Germany makes first deportation to Syria since 2011: What to know
There are roughly 1 million Syrians in Germany, most of whom fled there during the country’s civil war.
Germany deported a man to Syria on Tuesday, the first such removal since the Syrian civil war erupted in 2011, marking a significant shift in Berlin’s migration policy after years of deeming returns to Syria too dangerous.
What happened: The German Interior Ministry said a Syrian national who had been convicted of multiple criminal offenses in Germany was flown to Damascus early Tuesday morning and handed over to Syrian authorities. Germany’s BILD newspaper, which first reported the case, said the man was a Syrian citizen born in 1988 who had lived in Germany for several years. He had served a prison sentence in the western state of North Rhine-Westphalia for aggravated robbery, bodily harm and extortion.
“Our society has a legitimate interest in ensuring that criminals leave our country,” Interior Minister Alexander Dobrindt said in a statement. “Deportations to Syria and Afghanistan must be possible,” he added.

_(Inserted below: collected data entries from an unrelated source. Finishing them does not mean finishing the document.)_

import Literature.NumberTheory.EllipticCurves.YanZhu2026.AnticyclotomicMainTheorems
import HarnessLib

/-!
# Yan–Zhu 2026 (J. Algebra 693 = arXiv:2412.20078v4), §5.2: Theorem 5.9 (= arXiv v2 Thm. 4.14) —
# `𝒳_{𝓕_Gr}(E/K_∞⁻)` is `Λ_K⁻`-torsion, and for EVERY nontrivial multiplicative `S ⊂ Λ_K⁻` the
# `S`-localised BDP divisibility is EQUIVALENT to the `S`-localised Heegner point divisibility (both
# directions), at an odd good ordinary split prime under the Heegner hypothesis and irreducibility of
# `ρ̄_E|_{G_K}` ("Arguing as in [BCK, Theorem 5.2]")

Source: Xiaojun Yan, Xiuwu Zhu, *Main conjectures for non-CM elliptic curves at good ordinary primes*,
J. Algebra **693** (2026) 372–402, doi:10.1016/j.jalgebra.2026.01.016 = arXiv:2412.20078. Locators:
arXiv **v4** TeX `main.tex` (journal numbering; held at `run/shared/lean/b2b/bsd-rank1-residual/
b2b-bsdres-lit/g98/eprints/yz_v4/`): §5.2 setting l.1189–1190, statement 5.5 l.1192–1197,
`S_ord(E/K_∞⁻)` l.1199–1203, Perrin-Riou's `κ` l.1205–1207, statement 5.6 l.1209–1215, **Theorem 5.9**
(`\label{ant}`) l.1283–1293, its use in the proof of Thm. 5.7 l.1295–1308; = arXiv v2 Thm. 4.14
[corpus:paper:arxiv-2412.20078 p0011–p0012]. Bib key `YanZhu2024MainConjNonCM`. Cell `pub/bsd-littype`
(typing layer D-0088(4)), seat `bsd-littype-04` (gen 2), closing the typed gap "G4" of
`staging/bsd-littype-04/SHEETS-04.md` ("Thm 5.9 / BCK Thm 5.2 S⁻¹-equivalences: absent at general S").
The companion file `AnticyclotomicMainTheorems.lean` (Thm. 5.7 (1)/(2)) fixes the vocabulary; this
file adds ONE named fact in exactly that currency and restates nothing.

## The printed statement (v4 l.1283–1293, verbatim) and its setting

Setting (§5.2, l.1189–1190): "Let `E/ℚ` be an elliptic curve of conductor `N`, let `p > 2` be a prime
such that `E` has good ordinary reduction at `p`, and let `K` be an imaginary quadratic field such that
`p𝒪_K = 𝔭𝔭̄` splits in `K` and the pair `(E, K)` satisfies the Heegner hypothesis. Assume that the
residual representation `ρ̄_E|_{G_K} : G_K → Aut(E[p])` is irreducible." (`𝓛_p^BDP(E/K) := 𝓛_p^BDP(f/K)`,
Thm. 3.13, under §3.5's standing "`D_K` is odd and not equal to `−3`", l.882; "Fix a modular
parametrization `π : X₀(N) → E` … `κ ∈ S_ord(E/K_∞⁻)` using the Kummer images of Heegner points on
`X₀(N)`", l.1205–1207.)

"Arguing as in [BCK, Theorem 5.2], we obtain the following result. **Theorem 5.9.** The module
`𝒳_{𝓕_Gr}(E/K_∞⁻)` is `Λ_K⁻`-torsion, and for every nontrivial multiplicative set `S ⊂ Λ_K⁻`, the
following statements are equivalent: (1) `S⁻¹Char_{Λ_K⁻}(𝒳_{𝓕_Gr}(E/K_∞⁻))Λ_K^{ur,−} ⊃ (𝓛_p^BDP(E/K))`.
(2) `S⁻¹Char_{Λ_K⁻}(𝒳_{𝓕_ord}(E/K_∞⁻)_tor) ⊃ S⁻¹Char_{Λ_K⁻}(S_ord(E/K_∞⁻)/Λ_K⁻·κ)²`. The equivalence
also holds with the divisibility reversed." ([BCK] = Burungale–Castella–Kim, Algebra Number Theory 15
(2021), Thm. 5.2, printed for `p > 3`; the theorem here is Yan–Zhu's, at every `p > 2`.)

## Transcription (the currency of `thm57_isTorsion_charIdealXGr_eq_bdpLFunction` and
`thm57_rankOne_charIdealTorsion_eq_heegnerCharIdeal_sq`, binder for binder)

* hypotheses: `Thm57Hypotheses N W K p κ γ` (the printed setting + §3.5's `D_K` odd, `≠ −3` + the
  tree Heegner-family vocabulary's EXTRA `p ∤ h_K`, special case, as in the companion), the embedding
  datum `ι' : ℚ̄_p ≃ ℂ` singling out `𝔭 = v` (compatibility clause verbatim), `𝔭̄ = vbar ∋ p`,
  `vbar ≠ v`, `f` the newform of `W` (`IsNewformOf W f`), `[Fact (κ.IsTopGenerator γ)]`;
* `𝒳_{𝓕_Gr}(E/K_∞⁻) = AcSelmer.XAc (W.baseChange K) p κ vbar ∅ γ` (strict at `v̄`, relaxed at `v`), its
  characteristic ideal `AcSelmer.XAc.charIdeal …`, extended to `Λ_K^{ur,−} = R₀⟦T⟧` along THE structure
  map `j : ℤ_p → R₀` (universally quantified with its characterisation `j(x) = x` in `ℂ_p`);
* `𝓛_p^BDP(E/K)`: a frame `(Ω_K ≠ 0, Ω_p ∈ R₀ˣ, L)` with `IsBDPLFunction ι' v κ γ f Ω_K Ω_p L`;
* `S_ord(E/K_∞⁻) = D.S` (`D : LambdaAdicSelmerData`), `Λ_K⁻·κ = heegnerModule D F` for a Heegner family
  `F : HeegnerFamily N W K κ jbar` at level `N = N_E`, so `Char(S_ord/Λκ)² = (heegnerCharIdeal D F)²`;
  `𝒳_{𝓕_ord}(E/K_∞⁻)_tor = Submodule.torsion Λ X.X` (`X : SelmerDualData κ γ`);
* "for every nontrivial multiplicative `S ⊂ Λ_K⁻`, (1) ⟺ (2)" in the equivalent ONE-ELEMENT form: for
  every `s ∈ Λ = ℤ_p⟦T⟧`, `s ≠ 0`, with `S = {sⁿ}` — (1)_s: `sⁿ · L ∈ Char(𝒳_Gr)·R₀⟦T⟧` for some `n`;
  (2)_s: `sⁿ · (heegnerCharIdeal)² ⊆ Char(𝒳_tor)` for some `n`; reversed: (1')_s: `sⁿ · Char(𝒳_Gr)R₀⟦T⟧ ⊆
  (L)`, (2')_s: `sⁿ · Char(𝒳_tor) ⊆ (heegnerCharIdeal)²`. (Each printed side is "∃ t ∈ S, φ(t)" with
  `φ` monotone along divisibility, the ideals being finitely generated over the Noetherian `Λ`; hence
  "∀ S, P(S) ↔ Q(S)" ⟺ "∀ s ≠ 0, P({sⁿ}) ↔ Q({sⁿ})": given `S ∋ t` with `φ_P(t)`, apply the
  one-element case to `t`.)

Status: REFEREED and published; the printed proof is by reference to [BCK, Thm. 5.2] (published, ANT
15); no Beilinson–Flach input (flag-free). Nothing is asserted (D-0014): one named fact, no `_holds`.

## The normalisation of `κ` in print, and the PINNED typing (2026-08-28, cell `pub/bsd-print-x9`,
## planner finding PIN-1; literature seat `bsd-print-x9-lit` g25, texts READ at the line)

Print's equivalence is a statement about ONE Heegner class `κ`, built with ONE fixed parametrisation,
and its transfer to the BDP side is EXACT only for the normalisation in which the Manin constant of
that parametrisation is a `p`-adic unit:

* [BCK21] (the source of the proof "Arguing as in [BCK, Theorem 5.2]"), Remark 1.2 (after Conj. 1.1)
  (arXiv:1908.09512v2 = journal text, TeX l.192–195, verbatim): "As formulated in [PR87, Conj. B], the
  second equality of characteristic ideals in (ii) includes the factor `c_π · (#𝒪_K^×)/2`, where
  `c_π ∈ ℤ_{>0}` is the Manin constant associated to `π`. However, `𝒪_K^× = {±1}` by our hypothesis
  (disc), and `c_π` is a `p`-adic unit by [Mazur 1978] and our hypothesis that `p ∤ N`." Its classes
  `κ_∞` are the Kummer images of CM points of the JACOBIAN `J(X_{N⁺,N⁻})` in `𝐓` (§3, TeX l.655–672,
  `ι_m`, `α_p^{-n}`-normalised traces), for which the explicit reciprocity law is EXACT:
  "`Log_𝔭(loc_𝔭(κ_∞)) = −𝓛_𝔭^BDP · σ_{−1,𝔭}`" (Thm. 4.4 of the journal = TeX l.929–941, eq. (ERL)),
  whence the EXACT identity "`ord_{𝔓'}(𝓛_𝔭^BDP) = length_{𝔓'}(coker(loc_𝔭)Λ^ur) +
  length_{𝔓'}(𝒮^ur/Λ^ur κ_∞)`" (eq. (A4) in the proof of Thm. 5.2, TeX l.1079–1081) on which the
  equivalence rests; in elliptic-curve currency (App. A, TeX l.1116–1120): "After possibly changing `E`
  within its isogeny class, we shall assume that `E` is `(ℤ, pℤ_p)`-optimal in the sense of
  [W. Zhang 2014, §3.7] … Letting `π : J(X_{N⁺,N⁻}) → E` be the quotient map, `z₁ := π(ι₁(x₁))`."
* [CGLS22] Castella–Grossi–Lee–Skinner, Invent. Math. 227 (2022), §1, Conj. 1 (arXiv:2008.02571
  p. 3, verbatim): "let `c_E ∈ ℤ` be such that `π^*(ω_E) = c_E · 2πi f(τ)dτ`, for `ω_E` a Néron
  differential on `E` … `char_Λ(X_tors) = (1/(c_E² u_K²)) · char_Λ(𝒮/Λκ₁^Hg)²`, where
  `u_K = #(𝒪_K^×)/2`" — the factor carried explicitly for an arbitrary fixed `π`.
* [YZ26] itself: "Fix a modular parametrization `π : X₀(N) → E`. In [PR], Perrin-Riou constructed an
  element `κ ∈ S_ord(E/K_∞⁻)` via the Kummer images of Heegner points on `X₀(N)`" (v2 p0011 L59) and
  "Similarly to [BCK]" (L96): silent on `c_π`; the proof-by-reference inherits [BCK21]'s normalisation
  (its Def. 3.4 shows the authors tracking `deg(π_E)/c_E²` on the cyclotomic side).

The tree's `HeegnerFamily N W K κ jbar` carries its OWN datum `F.Dt` with Manin constant `F.Dt.c`
(`φ = uniformize (c · 2πi ∫ f)`, i.e. `φ^* ω_E = c · 2πi f dτ`, `ModularCurve.lean`), and rescaled data
`Dt.zsmul m` (`c ↦ m c`) / families `F.zsmulSelf m` (`ModularParametrizationScalingProofs.lean`,
`HeegnerFamilyScalingProofs.lean`) are CONSTRUCTED, with `I(ℋ_{m•F}) = I(ℋ_F)` for `p ∤ m`
(`heegnerCharIdeal_zsmulSelf_of_not_dvd`, `HeegnerModuleScalingProofs.lean`) and `ℋ̄_k(m • F) =
m • ℋ̄_k(F)` for every `m` (`heegnerModuleLayer_zsmul`). The first named fact below quantifies `∀ F`
WITHOUT restricting `F.Dt.c`; read at a family and at its `p`-rescaling it would turn the printed
equivalence into "`I(ℋ_F)² ⊆ char ⟺ p² I(ℋ_F)² ⊆ char`", which print does not assert (the `μ`-part
for free). It is therefore FLAGGED `layout: unpinned family` (statement unchanged, kept for its
consumers) and SUPERSEDED for route use by the PINNED twin
`thm59_XGr_isTorsion_bdp_iff_heegnerPoint_localised_pinned`: the same statement with the hypothesis
`¬ (p : ℤ) ∣ F.Dt.c` on the family — print's "`c_π` is a `p`-adic unit" (`u_K = 1` is automatic here:
`Thm57Hypotheses.discr_odd/discr_ne` give `D_K ∉ {−3, −4}`). Under (irr) every parametrisation of `W`
is `[m] ∘ φ_min` with `p ∤ deg`-isogeny-translate `φ_min` of the optimal quotient, so `p ∤ c` singles
out exactly the prime-to-`p` multiples of print's class (same `Λκ`, same `I(ℋ)`). The pinned fact is
implied by the unpinned one (`thm59_pinned_of_thm59`, proved): WEAKER, never stronger than the source.

## Class-number-free PINNED typing, one-way halves (2026-08-28, REF-104/106 (b)–(c) of cell
## `pub/bsd-print-x9`; literature seat `bsd-print-x9-lit` g25)

Yan–Zhu's §5.2 setting (v4 l.1189–1190 = v2 p0011 L49–L52) carries NO class-number hypothesis; the
`not_dvd_classNumber` field of `Thm57Hypotheses` is an EXTRA of the tree's Heegner-family vocabulary
(Howard 2004 §3.3, `heegnerModule D F = Λκ` at `p ∤ h_K`). PAGE CHECK of the proof-by-reference
(REF-106 (c)): [BCK21] (ANT 15 = arXiv:1908.09512v2) has no class-number hypothesis anywhere (TeX
grep: no `h_K`, no "class number"); the class `κ_∞` of its Thm. 5.2 is `κ_∞ := lim←_j κ_j(1)` (eq.
(dist), l.700–704) built in §3 (l.655–672) from the CM points `x_m(p^n) ∈ X_m(H_{p^n})` of
Chida–Hsieh with "`K_n := H_{p^n} ∩ K_∞`" (l.662) — the largest anticyclotomic layer inside the ring
class field of conductor `p^n`, i.e. CGLS's `d(k)`-bookkeeping — and `α_p^{-n}`-normalised traces
(l.664–666): class-number-FREE. Castella–Grossi–Lee–Skinner 2022 print the same equivalence at ANY
class number explicitly: **Prop. 4.2.1** (arXiv:2008.02571 p0022 L104–p0023 L9, verbatim): "Assume
that `p = v v̄` splits in `K` and that `E(K)[p] = 0`, and let `Λ'` denote either `Λ` or `Λ[1/p]`. Then
the following statements are equivalent: (i) Both `H¹_{𝓕_Λ}(K, 𝐓)` and `H¹_{𝓕_Λ}(K, M_E)` have
`Λ`-rank one, and the divisibility `char_Λ(H¹_{𝓕_Λ}(K, M_E)^∨_tors) ⊃ char_Λ(H¹_{𝓕_Λ}(K, 𝐓)/Λκ_∞)²`
holds in `Λ'`. (ii) Both `𝔛_E` and `𝔖_E` are `Λ`-torsion, and the divisibility `char_Λ(𝔛_E)Λ^ur ⊃
(𝓛_E)` holds in `Λ' ⊗̂ ℤ_p^ur`. Moreover, the same result holds for the opposite divisibilities.
*Proof.* See [BCK], whose proof still applies after inverting `p`", with `κ_∞` the `d(k)`-shifted
`α`-stabilised class of Rem. 4.1.4 (§4.1 standing: `E/ℚ` of conductor `N`, `p ∤ 2N` good ordinary,
(Heeg), (disc), "fixing a modular parameterization `π : X₀(N) → E` … `P[m] := π(x_m)`", p0022 L13–17).
Hence the transfer is PRINT at every class number (no proof-level flag for `h_K`); at `p = 3` it is
Yan–Zhu's printed extension of an argument printed for `p > 3` ([BCK21] `p ∤ 6N`), as for every `p = 3`
use of this file.

DIRECTION SAFETY (REF-106 (b)). The tree's Heegner side is `heegnerCharIdeal D F = char_Λ(𝔖/ℋ_F)`
for Howard's MODULE `ℋ_F` of a `HeegnerFamily`, print's is `char_Λ(𝔖/Λκ)` for Perrin-Riou's CLASS.
Since `Λκ_∞ ⊆ ℋ_F` (each `κ_k` is a `ℤ_p[Gal(K_k/K)]`-combination of the family's norm points;
exact for `p ∤ h_K` and for non-anomalous `p`) one has `char(𝔖/Λκ) ⊆ I(ℋ_F)`, so of the four halves
of the printed double equivalence exactly TWO are implied by print with the tree's side (2):
**(2) ⟹ (1)** (`I(ℋ_F)² ⊆_S char(𝒳_tor)` ⟹ `char(𝔖/Λκ)² ⊆_S char(𝒳_tor)` ⟹ BDP side) and
**(1′) ⟹ (2′)** (BDP side reversed ⟹ `char(𝒳_tor) ⊆_S char(𝔖/Λκ)² ⊆ I(ℋ_F)²`); the halves (1) ⟹ (2)
and (2′) ⟹ (1′) need `I(ℋ_F) = char(𝔖/Λκ)` (Howard Thm. 3.3.7 at `p ∤ h_K`; in general the two
modules differ by a `Λ`-module killed by `ω_δ = γ^{p^δ} − 1` and by an element prime to it, hence
pseudo-null — a literature-seat sketch recorded in the cell dossier §52, NOT a tree theorem). The
class-number-free fact below therefore records ONLY the two safe halves, PINNED (`¬ (p : ℤ) ∣ F.Dt.c`),
on the binder list of `thm57_isTorsion_charIdealXGr_eq_bdpLFunction` + `jbar` + `N = N_E` (letter for
letter the hypothesis `h59gp` of the cell's kernel theorem
`…CompositeTransferX10b.composite_of_printFacts_of_pinnedTransfer`, p607932, whose `s = 1` instance is
the proved `bdp_mem_of_heegner_le_pinned_anyClassNumber` below).

## References
* X. Yan, X. Zhu, J. Algebra 693 (2026) = arXiv:2412.20078v4, Thm. 5.9 l.1283–1293, §5.2 l.1187–1312
  (= v2 Thm. 4.14, p0011 L59, L96–L105).
* A. Burungale, F. Castella, C.-H. Kim, Algebra Number Theory 15 (2021) 1627–1653 = arXiv:1908.09512v2,
  Thm. 5.2 and its proof (eq. (A4), l.1079–1081); Remark 1.2 (TeX l.192–195); Thm. 4.4 (eq. (ERL),
  l.929–941); §3 (l.655–672); App. A (l.1116–1120).
* F. Castella, G. Grossi, J. Lee, C. Skinner, Invent. Math. 227 (2022) = arXiv:2008.02571, §1 Conj. 1.
  Prop. 4.2.1 (p0022 L104 – p0023 L9; the class-number-free equivalence, `E(K)[p] = 0`, `Λ' ∈ {Λ, Λ[1/p]}`),
  §4.1 standing (p0022 L5–17), Rem. 4.1.4 (`κ_∞`).
* B. Perrin-Riou, Bull. Soc. Math. France 115 (1987) 399–456, Conj. B (the factor `c · u_K`, as
  reported by [BCK21] Remark and displayed by [CGLS22] Conj. 1). B. Mazur, Invent. Math. 44 (1978),
  Cor. 4.1 (tree fact `ModularForms.mazur_not_dvd_maninConstant_of_odd`).
* The companion `YanZhu2026/AnticyclotomicMainTheorems.lean` (vocabulary, Thm. 5.7) and its references;
  `ModularCurve.lean` (`ModularParametrizationData.c`), `HeegnerModuleScalingProofs.lean`.
-/

set_option autoImplicit false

The deportation follows months of political signaling by the new conservative-led government that it intended to resume returns to Syria, at least for those convicted of serious crimes. In early November, Dobrindt said Berlin was “in the process of preparing returns to Syria,” citing the German government’s coalition agreement, which states: “We will deport people to Afghanistan and Syria — starting with criminals and those deemed a threat to public safety.” Also in November, German Chancellor Friedrich Merz invited Syrian President Ahmed al-Sharaa to Germany to discuss deporting Syrian citizens with criminal records to Syria.
“I will say it again: The civil war in Syria is over. There are now no longer any grounds for asylum in Germany,” Merz said.
The issue has seen some pushback within the government. During a visit to Damascus in late October, Foreign Minister Johann Wadephul questioned whether deportations beyond “very few exceptional cases of truly serious criminals” were appropriate. Visiting Harasta, a suburb of Damascus heavily damaged during the civil war, Wadephul described the destruction as overwhelming: “I have never personally seen such a large scale of destruction. They cannot return in the short term.”
Background: In April, former Interior Minister Nancy Faeser traveled to Damascus and met with her Syrian counterpart, Anas Khattab. In a statement at the time, Faeser said Germany’s “first priority is to deport criminals and Islamist extremists as quickly as possible,” while stressing that Syrians who had built stable lives in Germany “should of course have the possibility to remain.” Others, she added, would return “when the hope of peace has become a reality,” via voluntary returns.
The break with policy comes about a year after Syria’s former government, led by President Bashar al-Assad, was toppled by a rebel offensive headed by Islamist group Hayat Tahrir al-Sham in December 2024.
The shift also comes amid mounting domestic political pressure and rising support for the far-right, anti-immigration party Alternative for Germany. A survey conducted earlier this month by YouGov for the German news agency dpa found that 53% of German respondents fully supported Dobrindt’s goal of reducing the number of asylum seekers entering the country, while a further 23% said they tended to support the policy. Only 15% opposed it, with the remainder undecided. Conservative Chancellor Friedrich Merz has pledged tougher border controls and faster deportations as part of a broader crackdown on irregular migration.
Meanwhile, the AfD won just over 20% of the vote in the last federal election in February this year, becoming the second-largest party in parliament, but was excluded from coalition talks as mainstream parties refused to govern with it.
Know more: Roughly 1 million Syrians fled to Germany to escape the civil war, many arriving during the 2015 refugee crisis. For years, German courts and authorities — in line with de jure or de facto policy across much of Europe — blocked deportations to Syria on the grounds that returnees faced a serious risk of persecution or inhumane treatment.